Exercise inputs below:

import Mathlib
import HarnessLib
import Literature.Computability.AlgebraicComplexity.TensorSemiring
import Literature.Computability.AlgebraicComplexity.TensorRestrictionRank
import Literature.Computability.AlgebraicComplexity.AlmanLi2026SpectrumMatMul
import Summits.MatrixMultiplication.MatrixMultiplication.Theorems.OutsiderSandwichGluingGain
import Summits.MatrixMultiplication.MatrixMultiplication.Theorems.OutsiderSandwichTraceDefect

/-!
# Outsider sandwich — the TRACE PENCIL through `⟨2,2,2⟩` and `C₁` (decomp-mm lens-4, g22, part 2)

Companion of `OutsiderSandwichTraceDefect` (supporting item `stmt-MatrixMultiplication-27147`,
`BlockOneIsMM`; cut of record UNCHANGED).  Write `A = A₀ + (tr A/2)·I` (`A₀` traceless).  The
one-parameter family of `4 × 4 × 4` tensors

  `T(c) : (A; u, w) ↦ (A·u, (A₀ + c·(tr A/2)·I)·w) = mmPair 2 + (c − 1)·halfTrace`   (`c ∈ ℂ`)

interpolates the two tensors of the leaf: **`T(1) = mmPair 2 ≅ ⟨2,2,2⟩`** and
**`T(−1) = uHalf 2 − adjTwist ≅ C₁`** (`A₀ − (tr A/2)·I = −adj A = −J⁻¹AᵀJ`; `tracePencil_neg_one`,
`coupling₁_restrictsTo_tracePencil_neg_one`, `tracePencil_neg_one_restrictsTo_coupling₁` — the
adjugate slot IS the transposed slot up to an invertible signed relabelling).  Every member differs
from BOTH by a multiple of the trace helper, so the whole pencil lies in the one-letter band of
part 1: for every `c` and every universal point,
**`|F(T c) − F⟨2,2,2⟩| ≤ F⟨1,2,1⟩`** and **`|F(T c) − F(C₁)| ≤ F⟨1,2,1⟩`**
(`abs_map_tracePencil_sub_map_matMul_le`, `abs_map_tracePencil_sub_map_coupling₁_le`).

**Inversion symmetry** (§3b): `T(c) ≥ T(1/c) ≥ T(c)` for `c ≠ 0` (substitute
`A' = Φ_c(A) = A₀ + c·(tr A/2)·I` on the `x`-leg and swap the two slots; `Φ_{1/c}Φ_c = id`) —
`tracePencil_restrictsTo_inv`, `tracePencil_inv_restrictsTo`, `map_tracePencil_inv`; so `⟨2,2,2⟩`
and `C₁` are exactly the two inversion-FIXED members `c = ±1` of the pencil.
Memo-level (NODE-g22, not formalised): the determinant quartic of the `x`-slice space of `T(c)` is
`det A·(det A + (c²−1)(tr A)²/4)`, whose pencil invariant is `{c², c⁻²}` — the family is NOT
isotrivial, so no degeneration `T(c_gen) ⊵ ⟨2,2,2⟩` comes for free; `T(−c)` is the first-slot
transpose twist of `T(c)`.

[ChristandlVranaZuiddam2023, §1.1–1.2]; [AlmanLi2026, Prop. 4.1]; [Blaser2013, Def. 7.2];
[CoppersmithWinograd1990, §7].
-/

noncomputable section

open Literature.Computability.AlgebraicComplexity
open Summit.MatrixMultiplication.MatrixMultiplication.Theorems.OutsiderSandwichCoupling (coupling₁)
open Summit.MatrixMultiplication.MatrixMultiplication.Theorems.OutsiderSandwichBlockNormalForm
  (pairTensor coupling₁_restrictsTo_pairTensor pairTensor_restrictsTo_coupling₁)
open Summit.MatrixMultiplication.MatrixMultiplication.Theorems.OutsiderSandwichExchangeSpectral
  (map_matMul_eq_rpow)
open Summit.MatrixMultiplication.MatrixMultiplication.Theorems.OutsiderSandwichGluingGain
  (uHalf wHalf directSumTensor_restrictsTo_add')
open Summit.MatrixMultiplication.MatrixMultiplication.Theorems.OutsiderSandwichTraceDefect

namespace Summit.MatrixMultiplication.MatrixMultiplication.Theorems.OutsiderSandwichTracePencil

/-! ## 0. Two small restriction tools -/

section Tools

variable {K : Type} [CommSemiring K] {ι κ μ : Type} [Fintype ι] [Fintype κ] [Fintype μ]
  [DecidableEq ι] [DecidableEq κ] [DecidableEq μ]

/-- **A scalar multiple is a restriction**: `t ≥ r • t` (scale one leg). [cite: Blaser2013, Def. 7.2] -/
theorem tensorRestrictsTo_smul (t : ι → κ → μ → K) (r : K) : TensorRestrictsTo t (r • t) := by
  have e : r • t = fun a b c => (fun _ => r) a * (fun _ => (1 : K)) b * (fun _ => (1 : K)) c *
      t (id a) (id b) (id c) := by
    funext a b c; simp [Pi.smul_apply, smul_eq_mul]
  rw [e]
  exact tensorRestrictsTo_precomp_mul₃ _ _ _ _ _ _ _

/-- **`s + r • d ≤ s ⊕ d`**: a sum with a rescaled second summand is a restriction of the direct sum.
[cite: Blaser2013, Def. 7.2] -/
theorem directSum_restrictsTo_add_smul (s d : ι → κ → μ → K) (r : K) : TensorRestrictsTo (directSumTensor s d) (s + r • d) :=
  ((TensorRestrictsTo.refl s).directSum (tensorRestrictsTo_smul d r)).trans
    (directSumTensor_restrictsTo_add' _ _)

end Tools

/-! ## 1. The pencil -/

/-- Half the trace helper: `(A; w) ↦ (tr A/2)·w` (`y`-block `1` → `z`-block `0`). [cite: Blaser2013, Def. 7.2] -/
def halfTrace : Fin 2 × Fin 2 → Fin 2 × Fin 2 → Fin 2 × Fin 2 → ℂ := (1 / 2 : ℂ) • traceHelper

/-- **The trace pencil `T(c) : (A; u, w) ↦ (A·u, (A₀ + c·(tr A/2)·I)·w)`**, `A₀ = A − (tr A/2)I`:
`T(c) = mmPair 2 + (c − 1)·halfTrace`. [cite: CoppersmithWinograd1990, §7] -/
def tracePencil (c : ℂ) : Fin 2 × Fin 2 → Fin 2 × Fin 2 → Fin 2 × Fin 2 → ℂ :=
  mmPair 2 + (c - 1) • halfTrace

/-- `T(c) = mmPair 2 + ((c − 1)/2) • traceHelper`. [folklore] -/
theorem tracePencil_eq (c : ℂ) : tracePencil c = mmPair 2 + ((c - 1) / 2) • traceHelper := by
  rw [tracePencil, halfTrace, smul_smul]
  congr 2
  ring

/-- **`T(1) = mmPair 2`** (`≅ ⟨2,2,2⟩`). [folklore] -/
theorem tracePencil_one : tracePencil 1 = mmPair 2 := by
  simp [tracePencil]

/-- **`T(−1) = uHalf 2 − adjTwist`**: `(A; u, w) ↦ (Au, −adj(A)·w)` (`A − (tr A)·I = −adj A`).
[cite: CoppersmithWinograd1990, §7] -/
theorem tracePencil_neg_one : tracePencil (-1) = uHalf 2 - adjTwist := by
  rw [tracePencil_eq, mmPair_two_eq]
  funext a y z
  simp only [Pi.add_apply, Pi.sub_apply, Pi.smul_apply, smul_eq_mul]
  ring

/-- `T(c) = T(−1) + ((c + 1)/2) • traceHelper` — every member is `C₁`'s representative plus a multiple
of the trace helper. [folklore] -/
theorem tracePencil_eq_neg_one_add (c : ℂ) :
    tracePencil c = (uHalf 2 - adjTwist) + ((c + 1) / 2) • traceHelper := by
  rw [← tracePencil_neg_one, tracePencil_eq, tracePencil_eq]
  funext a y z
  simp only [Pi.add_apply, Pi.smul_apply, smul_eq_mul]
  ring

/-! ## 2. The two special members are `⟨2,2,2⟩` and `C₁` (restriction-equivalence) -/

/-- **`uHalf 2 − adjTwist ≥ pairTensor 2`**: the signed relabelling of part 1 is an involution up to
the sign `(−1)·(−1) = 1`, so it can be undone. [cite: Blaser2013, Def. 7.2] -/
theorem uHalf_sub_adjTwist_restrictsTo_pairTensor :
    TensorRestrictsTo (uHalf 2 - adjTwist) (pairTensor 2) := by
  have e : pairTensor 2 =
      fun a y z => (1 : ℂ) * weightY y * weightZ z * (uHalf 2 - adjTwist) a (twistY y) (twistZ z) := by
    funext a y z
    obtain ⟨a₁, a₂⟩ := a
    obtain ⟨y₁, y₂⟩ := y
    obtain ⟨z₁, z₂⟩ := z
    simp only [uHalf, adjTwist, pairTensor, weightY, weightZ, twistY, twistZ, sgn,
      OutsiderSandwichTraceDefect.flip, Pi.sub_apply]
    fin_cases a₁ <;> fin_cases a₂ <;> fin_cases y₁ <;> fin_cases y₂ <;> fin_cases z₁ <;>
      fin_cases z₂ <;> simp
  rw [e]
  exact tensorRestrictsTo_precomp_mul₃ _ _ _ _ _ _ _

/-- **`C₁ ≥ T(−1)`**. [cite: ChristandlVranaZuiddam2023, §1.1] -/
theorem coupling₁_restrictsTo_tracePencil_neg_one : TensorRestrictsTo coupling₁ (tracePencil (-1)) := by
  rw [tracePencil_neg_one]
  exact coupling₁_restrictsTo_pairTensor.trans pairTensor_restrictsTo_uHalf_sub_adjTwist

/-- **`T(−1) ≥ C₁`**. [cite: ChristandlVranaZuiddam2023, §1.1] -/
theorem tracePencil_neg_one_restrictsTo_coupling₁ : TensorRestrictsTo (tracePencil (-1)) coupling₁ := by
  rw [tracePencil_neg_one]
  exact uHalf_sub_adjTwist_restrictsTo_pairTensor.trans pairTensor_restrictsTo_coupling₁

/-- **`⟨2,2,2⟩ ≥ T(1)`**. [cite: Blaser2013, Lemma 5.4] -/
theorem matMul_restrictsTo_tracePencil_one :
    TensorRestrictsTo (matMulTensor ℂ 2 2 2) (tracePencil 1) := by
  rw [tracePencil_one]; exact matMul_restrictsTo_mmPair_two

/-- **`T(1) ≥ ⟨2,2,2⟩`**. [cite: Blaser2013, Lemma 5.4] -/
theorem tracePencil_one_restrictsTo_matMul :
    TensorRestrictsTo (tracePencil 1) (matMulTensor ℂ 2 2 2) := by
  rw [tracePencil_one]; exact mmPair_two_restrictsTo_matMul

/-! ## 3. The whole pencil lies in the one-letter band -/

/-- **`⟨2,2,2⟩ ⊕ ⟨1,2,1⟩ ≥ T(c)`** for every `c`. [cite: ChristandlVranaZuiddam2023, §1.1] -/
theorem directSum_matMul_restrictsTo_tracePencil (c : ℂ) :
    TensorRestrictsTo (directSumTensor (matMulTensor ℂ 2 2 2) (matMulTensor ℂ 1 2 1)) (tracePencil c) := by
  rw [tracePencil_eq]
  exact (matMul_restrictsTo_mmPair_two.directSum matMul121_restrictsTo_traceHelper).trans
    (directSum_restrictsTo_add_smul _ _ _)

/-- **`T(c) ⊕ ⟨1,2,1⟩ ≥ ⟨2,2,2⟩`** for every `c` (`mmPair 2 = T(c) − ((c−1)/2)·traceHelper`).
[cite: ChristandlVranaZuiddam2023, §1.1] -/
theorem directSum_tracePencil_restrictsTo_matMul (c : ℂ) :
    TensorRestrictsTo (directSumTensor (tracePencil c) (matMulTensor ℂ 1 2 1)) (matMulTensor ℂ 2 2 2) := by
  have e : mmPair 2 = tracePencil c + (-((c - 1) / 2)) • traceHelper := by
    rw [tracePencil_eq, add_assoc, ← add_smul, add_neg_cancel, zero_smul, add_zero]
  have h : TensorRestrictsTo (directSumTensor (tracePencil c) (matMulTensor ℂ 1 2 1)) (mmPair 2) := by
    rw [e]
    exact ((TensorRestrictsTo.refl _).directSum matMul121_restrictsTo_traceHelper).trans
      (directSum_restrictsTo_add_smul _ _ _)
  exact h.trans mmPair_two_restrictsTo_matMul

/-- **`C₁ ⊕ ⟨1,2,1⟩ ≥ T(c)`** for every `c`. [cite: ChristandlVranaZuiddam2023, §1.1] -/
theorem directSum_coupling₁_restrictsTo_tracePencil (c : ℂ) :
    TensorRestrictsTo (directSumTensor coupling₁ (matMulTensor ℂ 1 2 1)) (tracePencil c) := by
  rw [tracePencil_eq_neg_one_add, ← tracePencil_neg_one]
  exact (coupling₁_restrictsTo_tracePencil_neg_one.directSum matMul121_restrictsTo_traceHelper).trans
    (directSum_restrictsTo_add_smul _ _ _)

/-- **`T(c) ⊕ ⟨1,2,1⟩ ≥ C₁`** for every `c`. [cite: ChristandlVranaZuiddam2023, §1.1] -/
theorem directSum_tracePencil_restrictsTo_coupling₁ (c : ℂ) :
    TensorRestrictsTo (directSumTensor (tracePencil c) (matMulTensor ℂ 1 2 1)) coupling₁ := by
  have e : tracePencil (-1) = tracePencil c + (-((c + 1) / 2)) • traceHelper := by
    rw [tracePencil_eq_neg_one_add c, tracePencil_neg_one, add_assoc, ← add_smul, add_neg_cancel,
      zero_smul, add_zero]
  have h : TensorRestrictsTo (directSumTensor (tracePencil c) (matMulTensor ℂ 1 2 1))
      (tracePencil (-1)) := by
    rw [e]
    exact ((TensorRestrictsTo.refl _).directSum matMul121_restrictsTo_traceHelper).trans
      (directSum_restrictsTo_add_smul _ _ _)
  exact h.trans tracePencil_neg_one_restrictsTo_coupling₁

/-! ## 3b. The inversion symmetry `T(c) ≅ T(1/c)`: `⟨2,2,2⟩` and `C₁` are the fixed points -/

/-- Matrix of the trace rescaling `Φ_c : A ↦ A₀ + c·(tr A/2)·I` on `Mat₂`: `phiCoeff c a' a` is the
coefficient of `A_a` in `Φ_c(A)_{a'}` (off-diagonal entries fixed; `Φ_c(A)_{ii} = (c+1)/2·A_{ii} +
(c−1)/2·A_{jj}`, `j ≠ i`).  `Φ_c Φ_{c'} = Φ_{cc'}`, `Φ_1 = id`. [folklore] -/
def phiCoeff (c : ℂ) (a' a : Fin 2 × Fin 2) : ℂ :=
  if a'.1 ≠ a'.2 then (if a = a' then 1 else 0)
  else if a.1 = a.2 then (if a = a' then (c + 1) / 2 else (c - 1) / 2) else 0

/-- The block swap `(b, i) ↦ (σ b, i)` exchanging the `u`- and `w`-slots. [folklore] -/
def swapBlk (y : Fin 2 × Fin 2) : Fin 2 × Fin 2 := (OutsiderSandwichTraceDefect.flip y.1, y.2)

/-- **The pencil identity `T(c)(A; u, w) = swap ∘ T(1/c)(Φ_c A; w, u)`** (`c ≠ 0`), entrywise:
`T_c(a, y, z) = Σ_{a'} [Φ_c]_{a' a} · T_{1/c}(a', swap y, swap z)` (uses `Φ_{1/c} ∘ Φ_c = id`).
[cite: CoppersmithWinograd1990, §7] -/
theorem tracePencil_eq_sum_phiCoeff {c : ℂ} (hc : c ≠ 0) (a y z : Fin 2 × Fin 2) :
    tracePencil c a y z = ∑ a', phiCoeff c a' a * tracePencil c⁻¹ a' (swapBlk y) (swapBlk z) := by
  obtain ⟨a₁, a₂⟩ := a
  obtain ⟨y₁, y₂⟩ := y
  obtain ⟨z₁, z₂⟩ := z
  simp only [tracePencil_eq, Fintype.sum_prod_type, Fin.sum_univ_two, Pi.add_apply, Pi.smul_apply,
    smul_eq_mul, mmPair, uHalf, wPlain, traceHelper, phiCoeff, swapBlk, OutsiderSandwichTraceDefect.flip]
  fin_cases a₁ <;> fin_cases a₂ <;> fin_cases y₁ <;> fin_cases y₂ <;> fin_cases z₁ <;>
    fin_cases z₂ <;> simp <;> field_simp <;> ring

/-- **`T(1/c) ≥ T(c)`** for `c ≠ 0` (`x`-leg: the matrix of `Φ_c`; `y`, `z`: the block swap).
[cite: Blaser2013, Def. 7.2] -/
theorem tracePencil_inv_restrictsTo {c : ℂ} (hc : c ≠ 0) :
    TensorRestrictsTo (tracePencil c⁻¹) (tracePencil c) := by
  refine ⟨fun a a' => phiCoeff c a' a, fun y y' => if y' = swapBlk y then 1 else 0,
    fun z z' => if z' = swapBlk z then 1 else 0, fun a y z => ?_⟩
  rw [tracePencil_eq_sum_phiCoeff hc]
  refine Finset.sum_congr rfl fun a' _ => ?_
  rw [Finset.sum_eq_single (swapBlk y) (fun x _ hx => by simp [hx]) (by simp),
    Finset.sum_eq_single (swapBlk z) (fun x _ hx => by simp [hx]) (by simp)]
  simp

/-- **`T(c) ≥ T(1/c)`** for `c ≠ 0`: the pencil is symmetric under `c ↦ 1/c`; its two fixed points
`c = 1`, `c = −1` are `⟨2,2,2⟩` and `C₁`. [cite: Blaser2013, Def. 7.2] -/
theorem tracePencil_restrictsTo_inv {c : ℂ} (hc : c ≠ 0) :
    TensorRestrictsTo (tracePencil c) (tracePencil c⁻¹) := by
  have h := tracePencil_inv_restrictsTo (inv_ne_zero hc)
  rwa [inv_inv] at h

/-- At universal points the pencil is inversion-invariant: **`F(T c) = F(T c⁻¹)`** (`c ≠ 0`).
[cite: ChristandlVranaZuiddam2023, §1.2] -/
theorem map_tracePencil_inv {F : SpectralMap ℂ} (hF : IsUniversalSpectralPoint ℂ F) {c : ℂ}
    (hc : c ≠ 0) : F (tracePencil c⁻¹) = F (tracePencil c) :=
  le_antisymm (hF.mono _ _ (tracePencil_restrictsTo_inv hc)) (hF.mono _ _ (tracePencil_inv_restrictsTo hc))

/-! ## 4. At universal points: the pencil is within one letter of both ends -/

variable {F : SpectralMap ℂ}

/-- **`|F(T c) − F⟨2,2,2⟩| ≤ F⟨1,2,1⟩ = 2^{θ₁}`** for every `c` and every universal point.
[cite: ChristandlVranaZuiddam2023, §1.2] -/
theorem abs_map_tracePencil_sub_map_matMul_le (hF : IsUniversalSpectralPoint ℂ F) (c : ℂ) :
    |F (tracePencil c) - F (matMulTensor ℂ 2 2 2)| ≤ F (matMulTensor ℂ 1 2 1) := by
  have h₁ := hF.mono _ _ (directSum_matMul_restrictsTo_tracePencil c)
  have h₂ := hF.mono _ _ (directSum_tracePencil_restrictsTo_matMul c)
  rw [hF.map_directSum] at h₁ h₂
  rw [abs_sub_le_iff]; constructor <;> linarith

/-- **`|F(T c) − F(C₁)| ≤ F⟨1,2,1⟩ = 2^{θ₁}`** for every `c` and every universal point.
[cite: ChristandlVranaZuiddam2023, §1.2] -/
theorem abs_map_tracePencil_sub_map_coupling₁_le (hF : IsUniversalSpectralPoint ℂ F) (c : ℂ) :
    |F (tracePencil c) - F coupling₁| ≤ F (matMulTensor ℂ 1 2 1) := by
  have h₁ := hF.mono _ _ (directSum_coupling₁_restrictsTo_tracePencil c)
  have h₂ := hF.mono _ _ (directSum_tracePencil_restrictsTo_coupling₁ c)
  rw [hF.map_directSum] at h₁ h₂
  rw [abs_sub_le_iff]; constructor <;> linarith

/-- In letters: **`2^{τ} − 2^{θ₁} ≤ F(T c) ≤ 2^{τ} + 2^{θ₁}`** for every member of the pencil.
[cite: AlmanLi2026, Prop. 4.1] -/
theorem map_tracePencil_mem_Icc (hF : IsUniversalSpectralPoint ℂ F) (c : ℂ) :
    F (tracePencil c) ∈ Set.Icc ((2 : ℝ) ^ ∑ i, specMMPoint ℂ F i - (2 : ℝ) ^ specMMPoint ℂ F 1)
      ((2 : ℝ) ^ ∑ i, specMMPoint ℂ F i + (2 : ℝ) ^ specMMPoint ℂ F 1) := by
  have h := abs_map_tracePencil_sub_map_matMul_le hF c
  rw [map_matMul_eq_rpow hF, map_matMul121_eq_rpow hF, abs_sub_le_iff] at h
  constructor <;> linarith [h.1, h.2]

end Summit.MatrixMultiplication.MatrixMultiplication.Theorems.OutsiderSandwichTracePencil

End of Exercise inputs.

Activity:
Given the records above, reproduce precisely and only the lines between the line holding "fin_cases z₂ <;> simp <;>" and the line holding "TensorRestrictsTo (tracePencil c⁻¹)", inclusive.

Solved exercise:
    fin_cases z₂ <;> simp <;> field_simp <;> ring

/-- **`T(1/c) ≥ T(c)`** for `c ≠ 0` (`x`-leg: the matrix of `Φ_c`; `y`, `z`: the block swap).
[cite: Blaser2013, Def. 7.2] -/
theorem tracePencil_inv_restrictsTo {c : ℂ} (hc : c ≠ 0) :
    TensorRestrictsTo (tracePencil c⁻¹) (tracePencil c) := by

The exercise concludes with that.